Separations
Félix Edouard Vallotton:
Cancellation sheet,
fragments of ten woodblocks from Intimacies (1898)
" … actively engaging in her separation dance."
We ended our Exile with several preliminary Separations, for we'd become connected, perhaps even addicted, to our Exile after more than a decade gone. We had been Exiled for almost as long as we'd been together before we were Exiled. The Exile threatened to outshine our prior experience together to become the new anchor. The shelf life of any Exile experience was never meant to outlast the sum of any of the Exileds’ pasts. We felt some pressure to return before we exceeded some imagined upper limit, after which no one can credibly reappear, but we couldn't simply disappear. We had made connections. The Muse was still employed and more or less enjoying her Exile career. I'd made peace with where we'd landed, only rarely feeling too isolated to bear. Wherever we were once we landed in Colorado; we were much closer to home but still more than merely a long two-day drive away.
My mom died after we moved to Colorado. We were closer but still further away than we'd realized. We spent her final days as visitors, still dependent upon my sister's hospitality, sharing her basement guest room. We made that last long drive through early spring snow, narrowly avoiding catastrophe when passing over Snowshoe Pass into Idaho in a blizzard. Stranded for two days in Boise with the Blue Mountain passes closed to through traffic, we had ample time to reflect upon where we'd landed. My family converged that one last time to say goodbye to and send off our matriarch, reinforcing again, for at least the ten-thousandth time, just how non-refundable our time had become. Time continued heartlessly passing, and we'd become little more than her powerless pawns. Time truly began to seem as though it was wasting. What were we waiting for?
We were apparently waiting to complete the orderly Separations necessary to conclude any adventure. The Muse began working to get herself reassigned from the role she'd nurtured since the beginning of our Exile. She'd become perhaps too essential to that program's continuing success, a certain start to an inevitable death spiral. She'd always subscribed to the concept that essential personnel should be quickly reassigned lest their very presence undermine the team the program should depend upon. Star players serve as single-thread liabilities more often than lifesavers. Further, she'd grown bored with the repetition. After a few iterations, the variation she faced was reduced to nearly zero, offering few challenges and little opportunity to learn; it was mere drama. The Muse needs to be learning, so she identified a successor and set about promoting him into becoming her replacement.
The National Labs employ a unique strategy for keeping their employees busy. They expect them to find their own assignments. If they're not in demand, they need to understand that they need to wrangle their own customers and figure out how to delight them. This entrepreneurial tactic might have been tailor-made for The Muse's success, for she loves influencing people. She identified where she wanted to "be assigned" and then created the preconditions for that to happen. She volunteered to create the meeting minutes nobody else felt attracted to produce on projects she thought likely to encourage the shift she wanted. Once she gained the power of the pen, she had permission to meet with anyone involved and impress them with the breadth of her comprehension because she had been in conversation with everyone involved. She rather quickly received the nods she needed to affect the shift. The fellow she had targeted to replace her was ultimately defenseless when the sword was actually passed. The Muse had already successfully slipped into a parallel universe by then.
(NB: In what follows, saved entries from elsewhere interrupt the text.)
import Mathlib
import Summits.HodgeConjecture.HodgeConjecture.Theorems.WeilClassTestFormatFiveThreeCrossPlusTwoPieceDefsEF
import Summits.HodgeConjecture.HodgeConjecture.Theorems.WeilClassTestFormatFiveThreeCrossPlusTwoPieceDefsEFB1
import Summits.HodgeConjecture.HodgeConjecture.Theorems.WeilClassTestFormatFiveThreeCrossPlusTwoPieceExitsEF
import Summits.HodgeConjecture.HodgeConjecture.Theorems.WeilClassTestFormatFiveThreeCrossPlusTwoPieceMapEFB1C
import Summits.HodgeConjecture.HodgeConjecture.Theorems.WeilClassTestFormatFiveThreeCrossPlusTwoFaceWEF
import Summits.HodgeConjecture.HodgeConjecture.Theorems.WeilClassTestFormatFiveThreeCrossPlusTwoFaceWEFSlices
import Summits.HodgeConjecture.HodgeConjecture.Theorems.WeilClassTestFormatFiveThreeCrossPlusOneEndpoint

/-!
# Conjecture N (hodge-weil ladder, GAPS G51b), format (5,3): CROSS + ONE FREE E-ROOT + ONE FREE F-ROOT — THE k = 2 EF PIECE ASSEMBLED MODULO ITS LAST EXIT (L-H)

Prover 2, generation 32 (note `run/shared/lean/b2b/hodge-weil/b2b-hweil-pv2-g32/PIECE-FF-G32.md`). The EF analogue of `…PieceFFOfExitH` (this generation) and of pv2-g28's
`…CrossPlusTwoPiece.piece_EE_nonneg`, with the ONE exit that has no certificate yet — (L-H), `H = 0`, the double corner DC(EF) — carried as an explicit hypothesis `hExitH`
(universally quantified over the piece data; no named fact, no definition). Charge-gap coordinates `(m,t,a1,a2,u1,u2)` of the EF piece (`b1 = a1 − t + u1` for the E-root,
`b2 = a2 + t − u2` for the F-root; `pW, pQ0, pH, pN` of `…PieceDefsEF`, `pB1` of `…PieceDefsEFB1`). Hypotheses of the EF piece (pv2-g29 `EE-REDUCED-G29.md` A.4): `m > 0`, `a_i ≥ 0`,
`b_i ≥ 0`, `W > 0`, `Q0 ≥ 0`, `H ≤ 0` (`h_m ≥ 0`), **`pB1 ≥ 0`** (the V-side Hankel condition `B1 ≥ 0`, `…PieceMapEFB1.piece_B1`). `N` is a concave quadratic in `t` (`pN_quadratic`);
window `p(s) = (a1 + u1 − s)·(s − (u2 − a2))` (both `b_i ≥ 0`, so no (L-∞) exit); constraint `q(s) = min(W, Q0, −H, pB1)`. Boundary cases: `b1 = 0` / `b2 = 0` (`exit_b1_EF` /
`exit_b2_EF`), `W = 0` (`exit_W_EF`), `Q0 = 0` (`exit_Q0_EF`, via `…FaceVEF`), `H = 0` (`hExitH`), and **`pB1 = 0`, which is NOT a new face**: by `piece_point_EF` it gives `B1∘Φ = 0`, so
`h_m∘Φ = M1·B1∘Φ − E1² = −E1² ≥ 0` forces `h_m∘Φ = 0`, i.e. `H = 0` — the double corner again (`hExitH`).

* `piece_EF_nonneg_of_exitH`: (∀ piece points with `W > 0`, `pB1 ≥ 0`, `H = 0`: `N ≥ 0`) ⟹ for every EF piece point: **`N ≥ 0`**.

So the EF piece of real Conjecture N (5,3), k = 2 is CLOSED MODULO DC(EF) (exactly as the FF piece is closed modulo DC(FF) by `…PieceFFOfExitH`). Computational lane through `exit_Q0_EF`
(pv2-g32's EF certificate). Nothing here is a case of HC, a rung or a door edge; no statement of Markman's papers is used. New cell result ⇒ Summits/.
-/

set_option linter.dupNamespace false
set_option maxRecDepth 16384

namespace Summit.HodgeConjecture.HodgeConjecture.WeilClassTestFormatFiveThreeCrossPlusTwoPieceEFOfExitH

open Summit.HodgeConjecture.HodgeConjecture.WeilClassTestFormatFiveThreeCrossPlusTwoPieceDefsEF
open Summit.HodgeConjecture.HodgeConjecture.WeilClassTestFormatFiveThreeCrossPlusTwoPieceDefsEFB1
open Summit.HodgeConjecture.HodgeConjecture.WeilClassTestFormatFiveThreeCrossPlusTwoPieceExitsEF (piece_point_EF exit_b1_EF exit_b2_EF exit_W_EF exit_Q0_EF)
open Summit.HodgeConjecture.HodgeConjecture.WeilClassTestFormatFiveThreeCrossPlusTwoPieceMapEFB1C (pB1_split)
open Summit.HodgeConjecture.HodgeConjecture.WeilClassTestFormatFiveThreeCrossPlusTwoFaceWEFSlices (pH_tpoly)
open Summit.HodgeConjecture.HodgeConjecture.WeilClassTestFormatFiveThreeCrossPlusOneEndpoint (endpoint_principle)

set_option maxHeartbeats 4000000 in
/-- **`pB1 = 0` is the double corner.** At an EF piece point with `W > 0` and `pB1 = 0`: `H = 0` (since `B1∘Φ = 0` and `h_m∘Φ = M1·B1∘Φ − E1² ≥ 0`). -/
theorem H_eq_zero_of_pB1_eq_zero (m t a1 a2 u1 u2 : ℝ) (hm : (0:ℝ) < m) (ha1 : (0:ℝ) ≤ a1) (ha2 : (0:ℝ) ≤ a2)
    (hW : (0:ℝ) < pW m t a1 a2) (hQ : (0:ℝ) ≤ pQ0 m t a1 a2 u1 u2) (hH : pH m t a1 a2 u1 u2 ≤ (0:ℝ)) (hB0 : pB1 m t a1 a2 u1 u2 = 0) :
    pH m t a1 a2 u1 u2 = 0 := by
  have hX : (0:ℝ) < m + a1 + a2 := by linarith
  obtain ⟨M1, E1, hM, hM1, hK, hhp, hC1, hhm, hsq, hG, hhmH, hB1e⟩ := piece_point_EF m t a1 a2 u1 u2 hm ha1 ha2 hW hQ hH
  have hXW3 : (m + a1 + a2) * (pW m t a1 a2)^(3:ℕ) ≠ 0 := mul_ne_zero hX.ne' (pow_ne_zero 3 hW.ne')
  rw [hB0] at hB1e
  have hB1z := (mul_eq_zero.mp hB1e).resolve_left hXW3
  rw [hsq, hB1z, mul_zero, zero_sub] at hhm
  have hE1 : E1 = 0 := by
    have hsqle : E1^(2:ℕ) ≤ 0 := by linarith
    exact pow_eq_zero_iff two_ne_zero |>.mp (le_antisymm hsqle (sq_nonneg E1))
  rw [hsq, hB1z, hE1] at hhmH
  have h0 : -(pH m t a1 a2 u1 u2) = 0 := by rw [← hhmH]; ring
  linarith

set_option maxHeartbeats 4000000 in
/-- **THE k = 2 EF PIECE OF REAL CONJECTURE N IN FORMAT (5,3), MODULO ITS EXIT (L-H).** If the double-corner exit holds (`hExitH`: at every feasible EF piece point with
`W > 0`, `pB1 ≥ 0` and `H = 0`, `N ≥ 0`), then on the whole EF piece: `m > 0`, `a_i ≥ 0`, `b1 = a1 − t + u1 ≥ 0`, `b2 = a2 + t − u2 ≥ 0`, `W > 0`, `Q0 ≥ 0`, `H ≤ 0`, `pB1 ≥ 0` ⟹ `N ≥ 0`. -/
theorem piece_EF_nonneg_of_exitH
    (hExitH : ∀ m t a1 a2 u1 u2 : ℝ, (0:ℝ) < m → (0:ℝ) ≤ a1 → (0:ℝ) ≤ a2 → (0:ℝ) ≤ a1 - t + u1 → (0:ℝ) ≤ a2 + t - u2 →
      (0:ℝ) < pW m t a1 a2 → (0:ℝ) ≤ pQ0 m t a1 a2 u1 u2 → pH m t a1 a2 u1 u2 ≤ (0:ℝ) → (0:ℝ) ≤ pB1 m t a1 a2 u1 u2 → pH m t a1 a2 u1 u2 = 0 → (0:ℝ) ≤ pN m t a1 a2 u1 u2)
    (m t a1 a2 u1 u2 : ℝ) (hm : (0:ℝ) < m) (ha1 : (0:ℝ) ≤ a1) (ha2 : (0:ℝ) ≤ a2)
    (hb1 : (0:ℝ) ≤ a1 - t + u1) (hb2 : (0:ℝ) ≤ a2 + t - u2)
    (hW : (0:ℝ) < pW m t a1 a2) (hQ : (0:ℝ) ≤ pQ0 m t a1 a2 u1 u2) (hH : pH m t a1 a2 u1 u2 ≤ (0:ℝ)) (hB : (0:ℝ) ≤ pB1 m t a1 a2 u1 u2) :
    (0:ℝ) ≤ pN m t a1 a2 u1 u2 := by
  -- the window [u2 − a2, a1 + u1] contains t
  have hwin : u2 - a2 ≤ a1 + u1 := by linarith
  have hP : ∀ s : ℝ, (fun s : ℝ => (a1 + u1 - s) * (s - (u2 - a2))) s = 0 → (0:ℝ) ≤ (fun s : ℝ => min (pW m s a1 a2) (min (pQ0 m s a1 a2 u1 u2) (min (-(pH m s a1 a2 u1 u2)) (pB1 m s a1 a2 u1 u2)))) s →
      (0:ℝ) ≤ (fun s : ℝ => pN m s a1 a2 u1 u2) s := by
    intro s hps hqs
    change (a1 + u1 - s) * (s - (u2 - a2)) = 0 at hps
    change (0:ℝ) ≤ min (pW m s a1 a2) (min (pQ0 m s a1 a2 u1 u2) (min (-(pH m s a1 a2 u1 u2)) (pB1 m s a1 a2 u1 u2))) at hqs
    change (0:ℝ) ≤ pN m s a1 a2 u1 u2
    simp only [le_min_iff] at hqs
    obtain ⟨hWs, hQs, hHs, hBs⟩ := hqs
    have hHs' : pH m s a1 a2 u1 u2 ≤ 0 := by linarith
    rcases mul_eq_zero.mp hps with h1 | h2
    · -- b1 = 0 at s = a1 + u1 (then b2(s) ≥ 0 from the window)
      have hb1s : (0:ℝ) ≤ a1 - s + u1 := by linarith
      have hb2s : (0:ℝ) ≤ a2 + s - u2 := by linarith
      rcases hWs.eq_or_lt with hW0 | hWp
      · exact exit_W_EF m s a1 a2 u1 u2 hm ha1 ha2 hb1s hb2s hW0.symm hQs hHs'
      · exact exit_b1_EF m s a1 a2 u1 u2 hm ha1 ha2 hb1s hb2s hWp hQs hHs' hBs (by linarith)
    · -- b2 = 0 at s = u2 − a2
      have hb1s : (0:ℝ) ≤ a1 - s + u1 := by linarith
      have hb2s : (0:ℝ) ≤ a2 + s - u2 := by linarith
      rcases hWs.eq_or_lt with hW0 | hWp
      · exact exit_W_EF m s a1 a2 u1 u2 hm ha1 ha2 hb1s hb2s hW0.symm hQs hHs'
      · exact exit_b2_EF m s a1 a2 u1 u2 hm ha1 ha2 hb1s hb2s hWp hQs hHs' hBs (by linarith)
  have hQ' : ∀ s : ℝ, (fun s : ℝ => min (pW m s a1 a2) (min (pQ0 m s a1 a2 u1 u2) (min (-(pH m s a1 a2 u1 u2)) (pB1 m s a1 a2 u1 u2)))) s = 0 → (0:ℝ) ≤ (fun s : ℝ => (a1 + u1 - s) * (s - (u2 - a2))) s →
      (0:ℝ) ≤ (fun s : ℝ => pN m s a1 a2 u1 u2) s := by
    intro s hqs hps
    change min (pW m s a1 a2) (min (pQ0 m s a1 a2 u1 u2) (min (-(pH m s a1 a2 u1 u2)) (pB1 m s a1 a2 u1 u2))) = 0 at hqs
    change (0:ℝ) ≤ (a1 + u1 - s) * (s - (u2 - a2)) at hps
    change (0:ℝ) ≤ pN m s a1 a2 u1 u2
    have hall : (0:ℝ) ≤ min (pW m s a1 a2) (min (pQ0 m s a1 a2 u1 u2) (min (-(pH m s a1 a2 u1 u2)) (pB1 m s a1 a2 u1 u2))) := le_of_eq hqs.symm
    simp only [le_min_iff] at hall
    obtain ⟨hWs, hQs, hHs, hBs⟩ := hall
    have hHs' : pH m s a1 a2 u1 u2 ≤ 0 := by linarith
    -- from p(s) ≥ 0 and the window: b1(s), b2(s) ≥ 0
    have hb2s : (0:ℝ) ≤ a2 + s - u2 := by
      rcases lt_or_ge (a2 + s - u2) 0 with hneg | hok
      · have hf1 : (0:ℝ) < a1 + u1 - s := by linarith
        have hlt : (a1 + u1 - s) * (s - (u2 - a2)) < 0 := mul_neg_of_pos_of_neg hf1 (by linarith)
        linarith
      · exact hok
    have hb1s : (0:ℝ) ≤ a1 - s + u1 := by
      rcases lt_or_ge (a1 - s + u1) 0 with hneg | hok
      · have hf2 : (0:ℝ) < s - (u2 - a2) := by linarith
        have hlt : (a1 + u1 - s) * (s - (u2 - a2)) < 0 := mul_neg_of_neg_of_pos (by linarith) hf2
        linarith
      · exact hok
    rcases hWs.eq_or_lt with hW0 | hWp
    · exact exit_W_EF m s a1 a2 u1 u2 hm ha1 ha2 hb1s hb2s hW0.symm hQs hHs'
    rcases min_eq_iff.mp hqs with ⟨hWz, _⟩ | ⟨hrest, _⟩
    · exact absurd hWz hWp.ne'
    rcases min_eq_iff.mp hrest with ⟨hQz, _⟩ | ⟨hrest2, _⟩
    · exact exit_Q0_EF m s a1 a2 u1 u2 hm ha1 ha2 hb1s hb2s hWp hQs hHs' hBs hQz
    rcases min_eq_iff.mp hrest2 with ⟨hHz, _⟩ | ⟨hBz, _⟩
    · exact hExitH m s a1 a2 u1 u2 hm ha1 ha2 hb1s hb2s hWp hQs hHs' hBs (by linarith)
    · exact hExitH m s a1 a2 u1 u2 hm ha1 ha2 hb1s hb2s hWp hQs hHs' hBs (H_eq_zero_of_pB1_eq_zero m s a1 a2 u1 u2 hm ha1 ha2 hWp hQs hHs' hBz)
  -- continuity of the constraint (the big polynomials through their t-sliced forms, so that `fun_prop` sees low-degree polynomials in `s`; stated inline — the FF file owns the named lemmas)
  have hcont : Continuous (fun s : ℝ => min (pW m s a1 a2) (min (pQ0 m s a1 a2 u1 u2) (min (-(pH m s a1 a2 u1 u2)) (pB1 m s a1 a2 u1 u2)))) := by
    have h2 : Continuous fun s : ℝ => pW m s a1 a2 := by simp only [pW_eq]; fun_prop
    have h3 : Continuous fun s : ℝ => pQ0 m s a1 a2 u1 u2 := by simp only [pQ0_eq]; fun_prop
    have hH : Continuous fun s : ℝ => pH m s a1 a2 u1 u2 := by simp only [pH_tpoly]; fun_prop
    have h4 : Continuous fun s : ℝ => -(pH m s a1 a2 u1 u2) := hH.neg
    have h5 : Continuous fun s : ℝ => pB1 m s a1 a2 u1 u2 := by simp only [pB1_split]; fun_prop
    exact h2.min (h3.min (h4.min h5))
  have key := endpoint_principle (fun s : ℝ => pN m s a1 a2 u1 u2) (fun s : ℝ => (a1 + u1 - s) * (s - (u2 - a2))) (fun s : ℝ => min (pW m s a1 a2) (min (pQ0 m s a1 a2 u1 u2) (min (-(pH m s a1 a2 u1 u2)) (pB1 m s a1 a2 u1 u2))))
      (-(1:ℝ)*m^(2:ℕ)*a2*u2^(2:ℕ) - (1:ℝ)*m^(2:ℕ)*a1*u1^(2:ℕ)) (-(6:ℝ)*m*a2^(3:ℕ)*u2^(2:ℕ) + (3:ℝ)*m*a1*a2*u2^(3:ℕ) - (3:ℝ)*m*a1*a2*u1*u2^(2:ℕ) - (3:ℝ)*m*a1*a2*u1^(2:ℕ)*u2 + (3:ℝ)*m*a1*a2*u1^(3:ℕ) - (6:ℝ)*m*a1*a2^(2:ℕ)*u2^(2:ℕ) - (8:ℝ)*m*a1*a2^(2:ℕ)*u1*u2 + (2:ℝ)*m*a1*a2^(2:ℕ)*u1^(2:ℕ) - (2:ℝ)*m*a1^(2:ℕ)*a2*u2^(2:ℕ) - (4:ℝ)*m*a1^(2:ℕ)*a2*u1*u2 + (3:ℝ)*m^(2:ℕ)*a2*u2^(3:ℕ) - (6:ℝ)*m^(2:ℕ)*a2^(2:ℕ)*u2^(2:ℕ) + (3:ℝ)*m^(2:ℕ)*a1*u1^(3:ℕ) - (6:ℝ)*m^(2:ℕ)*a1*a2*u1*u2) ((6:ℝ)*a1*a2^(3:ℕ)*u2^(3:ℕ) - (18:ℝ)*a1*a2^(3:ℕ)*u1*u2^(2:ℕ) + (18:ℝ)*a1*a2^(3:ℕ)*u1^(2:ℕ)*u2 - (6:ℝ)*a1*a2^(3:ℕ)*u1^(3:ℕ) + (6:ℝ)*m*a2^(3:ℕ)*u2^(3:ℕ) + (24:ℝ)*m*a1*a2^(2:ℕ)*u1^(2:ℕ)*u2 - (12:ℝ)*m*a1*a2^(2:ℕ)*u1^(3:ℕ) + (12:ℝ)*m*a1*a2^(3:ℕ)*u2^(2:ℕ) - (12:ℝ)*m*a1*a2^(3:ℕ)*u1*u2 + (4:ℝ)*m*a1*a2^(3:ℕ)*u1^(2:ℕ) - (6:ℝ)*m*a1^(2:ℕ)*a2*u2^(3:ℕ) + (12:ℝ)*m*a1^(2:ℕ)*a2*u1*u2^(2:ℕ) + (12:ℝ)*m*a1^(2:ℕ)*a2^(2:ℕ)*u2^(2:ℕ) - (4:ℝ)*m*a1^(2:ℕ)*a2^(2:ℕ)*u1*u2 + (4:ℝ)*m*a1^(3:ℕ)*a2*u2^(2:ℕ) + (6:ℝ)*m^(2:ℕ)*a2^(3:ℕ)*u2^(2:ℕ) - (9:ℝ)*m^(2:ℕ)*a1*a2*u2^(3:ℕ) + (9:ℝ)*m^(2:ℕ)*a1*a2*u1*u2^(2:ℕ) + (9:ℝ)*m^(2:ℕ)*a1*a2*u1^(2:ℕ)*u2 - (9:ℝ)*m^(2:ℕ)*a1*a2*u1^(3:ℕ) + (18:ℝ)*m^(2:ℕ)*a1*a2^(2:ℕ)*u2^(2:ℕ) - (12:ℝ)*m^(2:ℕ)*a1*a2^(2:ℕ)*u1*u2 + (6:ℝ)*m^(2:ℕ)*a1*a2^(2:ℕ)*u1^(2:ℕ) + (6:ℝ)*m^(2:ℕ)*a1^(2:ℕ)*a2*u2^(2:ℕ) - (3:ℝ)*m^(3:ℕ)*a2*u2^(3:ℕ) + (6:ℝ)*m^(3:ℕ)*a2^(2:ℕ)*u2^(2:ℕ) - (3:ℝ)*m^(3:ℕ)*a1*u1^(3:ℕ) + (4:ℝ)*m^(3:ℕ)*a1*a2*u2^(2:ℕ) - (2:ℝ)*m^(3:ℕ)*a1*a2*u1*u2 + (4:ℝ)*m^(3:ℕ)*a1*a2*u1^(2:ℕ) + (1:ℝ)*m^(4:ℕ)*a2*u2^(2:ℕ) + (1:ℝ)*m^(4:ℕ)*a1*u1^(2:ℕ)) (a1 + u1 + (u2 - a2)) (-((a1 + u1) * (u2 - a2)))
      (by nlinarith [mul_nonneg (mul_nonneg (sq_nonneg m) ha2) (sq_nonneg u2), mul_nonneg (mul_nonneg (sq_nonneg m) ha1) (sq_nonneg u1)])
      (fun s => pN_quadratic m s a1 a2 u1 u2)
      (fun s => by show (a1 + u1 - s) * (s - (u2 - a2)) = _; ring)
      hcont hP hQ' t (show (0:ℝ) ≤ (a1 + u1 - t) * (t - (u2 - a2)) from mul_nonneg (by linarith) (by linarith))
      (show (0:ℝ) ≤ min (pW m t a1 a2) (min (pQ0 m t a1 a2 u1 u2) (min (-(pH m t a1 a2 u1 u2)) (pB1 m t a1 a2 u1 u2))) from
        le_min hW.le (le_min hQ (le_min (neg_nonneg.mpr hH) hB)))
  exact key

end Summit.HodgeConjecture.HodgeConjecture.WeilClassTestFormatFiveThreeCrossPlusTwoPieceEFOfExitH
Her new role included frequent visits back to her beloved Pacific Northwest, including a driving tour lasting three weeks, which I volunteered as the chauffeur. I considered that trip to be a confirmation that what we'd been dreaming for so damned long might actually prove to be feasible. The Muse proved terribly successful and popular among her new and appreciative team. They loaded on more and more responsibility that seemed to be right up her alley. I followed along. So when The Damned Pandemic limited the opportunities for face-to-face interactions, it really seemed to make sense for her to relocate to the Pacific Northwest to get closer to most of her customers. Her boss agreed that she might better serve her program's needs if she lived closer to where its principles lived. She just agreed.
We'd need more than The Muse's political maneuvering to make our way back, but her efforts paved our return road. She was able to retain her Exile position while returning from Exile. She had successfully fired herself from the limiting role our Exile had initially cast her into and, by so doing, had liberated herself from a huge barrier to our reentry. She did this in a way that seemed to leave everybody more pleased than before she began actively separating herself. I performed my own preparation while she actively engaged in her separation dance. I'll detail some of that in a future Exiled installment.